Virginia Lawyers Weekly//April 23, 2020
A landlord is entitled to a $1.2 million attorneys’ fee after being awarded $2 million in damages arising from a dispute with its tenants.
The case arose from a commercial lease and assignment of the lease. All three parties contractually agreed to an attorneys’ fee award, as evidenced in the original lease and the assignment.
Not unconscionable
The tenants argue that the lease and assignment are adhesion contracts and that the attorneys’ fee provisions in each are unconscionable. The court disagrees.
The parties had equal bargaining power. “In many ways, Tenants were the more sophisticated parties.” Tenants also negotiated “significant changes to the contract,” undermining the claim that the contract was an adhesion contract.
The tenants cite McIntosh v. Flint Hill Sch., 100 Va. Cir. 32 (Fairfax 2018), where the contract provided that if a parent sued the school concerning the enrollment contract, the parent was responsible, win or lose, for the school’s attorneys’ fees. Unlike McIntosh, the contract in this case provides for payment of reasonable attorneys’ fees to the landlord.
“The fact the provision is not mutual in the context of this case is merely one of contract negotiations. Tenant simply chose not to negotiate a mutuality component to the attorney fees provision. Presumably, Tenant got some other benefit in the Lease it prized ex ante more than attorney fees mutuality.”
Other issues
There is a parallel federal court proceeding involving the parties in this case.
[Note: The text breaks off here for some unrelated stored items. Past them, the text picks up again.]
/-! ### EC⁺ at the tips of the diamond, and negative association on `K₄` -/

/-- With the base pair `zt` of parameter `1`, `K = {z ↔ t avoiding c, d}` holds almost surely, so `S(Kᶜ) = 0`.
[cite: Grimmett2006, §1.4 eq. (1.20) (p. 15)] -/
theorem base_compl_mass_eq_zero (w : Sym2 V → unitInterval) (q : ℝ) {z t y : V} (hyz : y ≠ z) (hyt : y ≠ t) (hzt : z ≠ t)
    (h1 : ((w s(z, t) : unitInterval) : ℝ) = 1) :
    ∑ ω : BondConfig V, rcWeightW w q ∅ ω * ind {ω : BondConfig V | ω \ {s(z, y), s(y, t)} ∈ (openConn z t : Set (BondConfig V))}ᶜ ω = 0 := by
  refine sum_rcWeightW_ind_eq_zero_ae _ q fun ω hω hmem => ?_
  apply hmem
  rw [Set.mem_setOf_eq, mem_openConn_iff']
  have hm : s(z, t) ∈ ω \ {s(z, y), s(y, t)} := by
    refine ⟨mem_of_rcWeightW_ne_zero w q h1 hω, ?_⟩
    rintro (h | h)
    · exact hyt (by
        have : t ∈ s(z, y) := h ▸ Sym2.mem_mk_right z t
        rw [Sym2.mem_iff] at this
        rcases this with h' | h'
        · exact absurd h' hzt.symm
        · exact h'.symm)
    · exact hyz (by
        have : z ∈ s(y, t) := h ▸ Sym2.mem_mk_left z t
        rw [Sym2.mem_iff] at this
        rcases this with h' | h'
        · exact h'.symm
        · exact absurd h' hzt)
  have hadj : (openGraph (ω \ {s(z, y), s(y, t)})).Adj z t := by rw [openGraph_adj]; exact ⟨hm, hzt⟩
  exact hadj.reachable

/-- **EC⁺ at the tips of the diamond — side pair `zx`** (`0 < q ≤ 1`): if every live pair at `x` and every live pair at `y` contains
`z` or `t`, opening `zx` does not lower `φ(x ↔ y)`. [cite: Wagner2006, Ex. 5.1] [cite: Grimmett2006, §3.9 (pp. 63–64)] -/
theorem edgeConnMono_diamond_side {q : ℝ} (hq0 : 0 < q) (hq1 : q ≤ 1) (w : Sym2 V → unitInterval) {z t x y : V}
    (hxz : x ≠ z) (hxt : x ≠ t) (hxy : x ≠ y) (hyz : y ≠ z) (hyt : y ≠ t) (hzt : z ≠ t)
    (hwx : ∀ e : Sym2 V, x ∈ e → ((w e : unitInterval) : ℝ) ≠ 0 → z ∈ e ∨ t ∈ e)
    (hwy : ∀ e : Sym2 V, y ∈ e → ((w e : unitInterval) : ℝ) ≠ 0 → z ∈ e ∨ t ∈ e) :
    (rcMeasureW (Function.update w s(z, x) 0) q ∅).real (openConn x y) ≤
      (rcMeasureW (Function.update w s(z, x) 1) q ∅).real (openConn x y) := by
  rw [real_le_real_iff_mass hq0]
  have hya : y ∉ s(z, x) := by rw [Sym2.mem_iff]; rintro (h | h); exacts [hyz h, hxy h.symm]
  have hba : s(x, t) ≠ s(z, x) := (apex_pairs_ne hxz hzt).symm
  have hca : s(z, y) ≠ s(z, x) := fun h => hya (h ▸ Sym2.mem_mk_right z y)
  have hda : s(y, t) ≠ s(z, x) := fun h => hya (h ▸ Sym2.mem_mk_left y t)
  have hwx' : ∀ σ : unitInterval, ∀ e : Sym2 V, x ∈ e → ((Function.update w s(z, x) σ e : unitInterval) : ℝ) ≠ 0 → z ∈ e ∨ t ∈ e :=
    fun σ => apex_hyp_update hwx s(z, x) (fun _ => Or.inl (Sym2.mem_mk_left z x)) σ
  have hwy' : ∀ σ : unitInterval, ∀ e : Sym2 V, y ∈ e → ((Function.update w s(z, x) σ e : unitInterval) : ℝ) ≠ 0 → z ∈ e ∨ t ∈ e :=
    fun σ => apex_hyp_update hwy s(z, x) (fun h => absurd h hya) σ
  obtain ⟨x0, z0⟩ := dia_closed_forms (Function.update w s(z, x) 0) hq0.ne' hxz hxt hxy hyz hyt hzt (hwx' 0) (hwy' 0)
  obtain ⟨x1, z1⟩ := dia_closed_forms (Function.update w s(z, x) 1) hq0.ne' hxz hxt hxy hyz hyt hzt (hwx' 1) (hwy' 1)
  simp only [Function.update_self, Function.update_of_ne hba, Function.update_of_ne hca, Function.update_of_ne hda,
    Function.update_idem] at x0 z0 x1 z1
  rw [x0, z0, x1, z1]
  exact dia_poly_side _ _ _ _ _ _ _ _ (by simp) (by simp) (w s(x, t)).2.1 (by linarith [(w s(x, t)).2.2]) (w s(z, y)).2.1
    (by linarith [(w s(z, y)).2.2]) (w s(y, t)).2.1 (by linarith [(w s(y, t)).2.2])
    (by rw [sub_nonneg]; exact one_le_inv_iff₀.2 ⟨hq0, hq1⟩) (sum_rcWeightW_ind_nonneg _ hq0.le _) (sum_rcWeightW_ind_nonneg _ hq0.le _)

/-- **EC⁺ at the tips of the diamond — tip pair `zy`** (`0 < q ≤ 1`). [cite: Wagner2006, Ex. 5.1] [cite: Grimmett2006, §3.9 (pp. 63–64)] -/
theorem edgeConnMono_diamond_tip {q : ℝ} (hq0 : 0 < q) (hq1 : q ≤ 1) (w : Sym2 V → unitInterval) {z t x y : V}
    (hxz : x ≠ z) (hxt : x ≠ t) (hxy : x ≠ y) (hyz : y ≠ z) (hyt : y ≠ t) (hzt : z ≠ t)
    (hwx : ∀ e : Sym2 V, x ∈ e → ((w e : unitInterval) : ℝ) ≠ 0 → z ∈ e ∨ t ∈ e)
    (hwy : ∀ e : Sym2 V, y ∈ e → ((w e : unitInterval) : ℝ) ≠ 0 → z ∈ e ∨ t ∈ e) :
    (rcMeasureW (Function.update w s(z, y) 0) q ∅).real (openConn x y) ≤
      (rcMeasureW (Function.update w s(z, y) 1) q ∅).real (openConn x y) := by
  rw [real_le_real_iff_mass hq0]
  have hxc : x ∉ s(z, y) := by rw [Sym2.mem_iff]; rintro (h | h); exacts [hxz h, hxy h]
  have hab := apex_pairs_ne hxz hzt
  have hac : s(z, x) ≠ s(z, y) := fun h => hxc (h ▸ Sym2.mem_mk_right z x)
  have hbc : s(x, t) ≠ s(z, y) := fun h => hxc (h ▸ Sym2.mem_mk_left x t)
  have hdc : s(y, t) ≠ s(z, y) := (apex_pairs_ne hyz hzt).symm
  have hwx' : ∀ σ : unitInterval, ∀ e : Sym2 V, x ∈ e → ((Function.update w s(z, y) σ e : unitInterval) : ℝ) ≠ 0 → z ∈ e ∨ t ∈ e :=
    fun σ => apex_hyp_update hwx s(z, y) (fun h => absurd h hxc) σ
  have hwy' : ∀ σ : unitInterval, ∀ e : Sym2 V, y ∈ e → ((Function.update w s(z, y) σ e : unitInterval) : ℝ) ≠ 0 → z ∈ e ∨ t ∈ e :=
    fun σ => apex_hyp_update hwy s(z, y) (fun _ => Or.inl (Sym2.mem_mk_left z y)) σ
  obtain ⟨x0, z0⟩ := dia_closed_forms (Function.update w s(z, y) 0) hq0.ne' hxz hxt hxy hyz hyt hzt (hwx' 0) (hwy' 0)
  obtain ⟨x1, z1⟩ := dia_closed_forms (Function.update w s(z, y) 1) hq0.ne' hxz hxt hxy hyz hyt hzt (hwx' 1) (hwy' 1)
  -- the base vector `w°°` does not see the parameter of `zy`
  have hcomm : ∀ σ : unitInterval,
      Function.update (Function.update (Function.update (Function.update (Function.update w s(z, y) σ) s(z, x) 0) s(x, t) 0) s(z, y) 0)
        s(y, t) 0 = Function.update (Function.update (Function.update (Function.update w s(z, x) 0) s(x, t) 0) s(z, y) 0) s(y, t) 0 := by
    intro σ
    rw [Function.update_comm hac.symm (f := w), Function.update_comm hbc.symm (f := Function.update w s(z, x) 0), Function.update_idem]
  simp only [Function.update_self, Function.update_of_ne hac, Function.update_of_ne hbc, Function.update_of_ne hdc, hcomm] at x0 z0 x1 z1
  rw [x0, z0, x1, z1]
  exact dia_poly_tip _ _ _ _ _ _ _ _ (by simp) (by simp) (w s(z, x)).2.1 (by linarith [(w s(z, x)).2.2]) (w s(x, t)).2.1
    (by linarith [(w s(x, t)).2.2]) (w s(y, t)).2.1 (by linarith [(w s(y, t)).2.2])
    (by rw [sub_nonneg]; exact one_le_inv_iff₀.2 ⟨hq0, hq1⟩) (sum_rcWeightW_ind_nonneg _ hq0.le _) (sum_rcWeightW_ind_nonneg _ hq0.le _)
The attorneys’ fee award is limited to the Virginia action. “[T]his Court will not award fees incurred to prosecute or defend the federal action. However, where legal work performed for Landlord in state court also incidentally benefitted Landlord’s case in federal court, it may recover fees for those services. …
“Tenant and Assignee claim that any Landlord fees are limited to those necessary to bring the enforcement action and not those to defend against Tenants’ claims. The Court disagrees.
“Landlord commenced litigation by filing an unlawful detainer lawsuit in the General District Court. Tenants filed a counterclaim. And by the time this matter went to trial in this Court, there were three consolidated lawsuits and a variety of claims by Tenant, such as breach of contract, fraud, and statutory business conspiracy.
“The Lease provides for reasonable attorney fees resulting from an event of default and/or Landlord filing suit against Tenant. … It specifically provides a list of nonexclusive examples of recoverable fees: (1) a suit for possession; (2) payment of rent; (3) damages; or (4) enforcement or interpretation of the provisions of the Lease. …
“In this case, Landlord incurred fees for all four examples. First and second, Landlord filed an unlawful detainer action in the General District Court, which commenced the litigation between the parties for possession and unpaid rent. Third, Landlord successfully sought significant damages to its building in the form of incomplete build-out work. Fourth, Landlord successfully litigated both enforcement and contract interpretation claims.
“Tenants set forth their own claims of breach of the Lease and breach of the Assignment, which required Landlord to ask the Court to ‘enforce or interpret’ the Lease. … Virginia law considers defense of a tenant’s breach of contract claim to constitute ‘enforcement’ of the agreement for the purposes of recovering fees.”
Reasonable fee
“Tenants … complain Landlord unreasonably ran up legal fees. However, the Court finds that this case featured two very well-represented sides exercising their prerogatives. Be it remembered that this seemingly routine landlord-tenant case for unpaid rent and dueling breach of contract actions in the General District Court devolved into three complex Circuit Court cases, with counterclaims, that became one of this Court’s most heavily litigated matters for the past two years until a jury, and then this Court, made findings.
“It spawned parallel proceedings in federal court. Certain issues were effectively litigated multiple times. Before this Court even decided a significant portion of the case and entered a final order, vows of appeal were made. One can charitably call this aggressive lawyering or uncharitably call it a war of attrition. In any event, both sides stood toe to toe, each expecting the other side to ultimately reimburse them their attorney fees when they prevailed. …
“Each side incurred over $1.3 million in attorney fees. Tellingly, total fees billed to Landlord were approximately 45 percent less than those billed to Tenants. … The Court cannot say Landlord alone brought the matter to this state of affairs. The Court finds the fees awarded the Landlord herein are reasonable in the face of its skilled opposition.”
Ebadom VA, LLC, et al. v. Lee, et al. Case No. CL-2018-386. April 6, 2020; Fairfax County Cir. Ct. (Oblon). Lauren P. McLaughlin, Joshua E. Holt, Raziye Andican, Thomas J. McKee Jr., Theresa A. Queen. Alexander X. Jackins for the parties. VLW 020-8-029, 7 pp.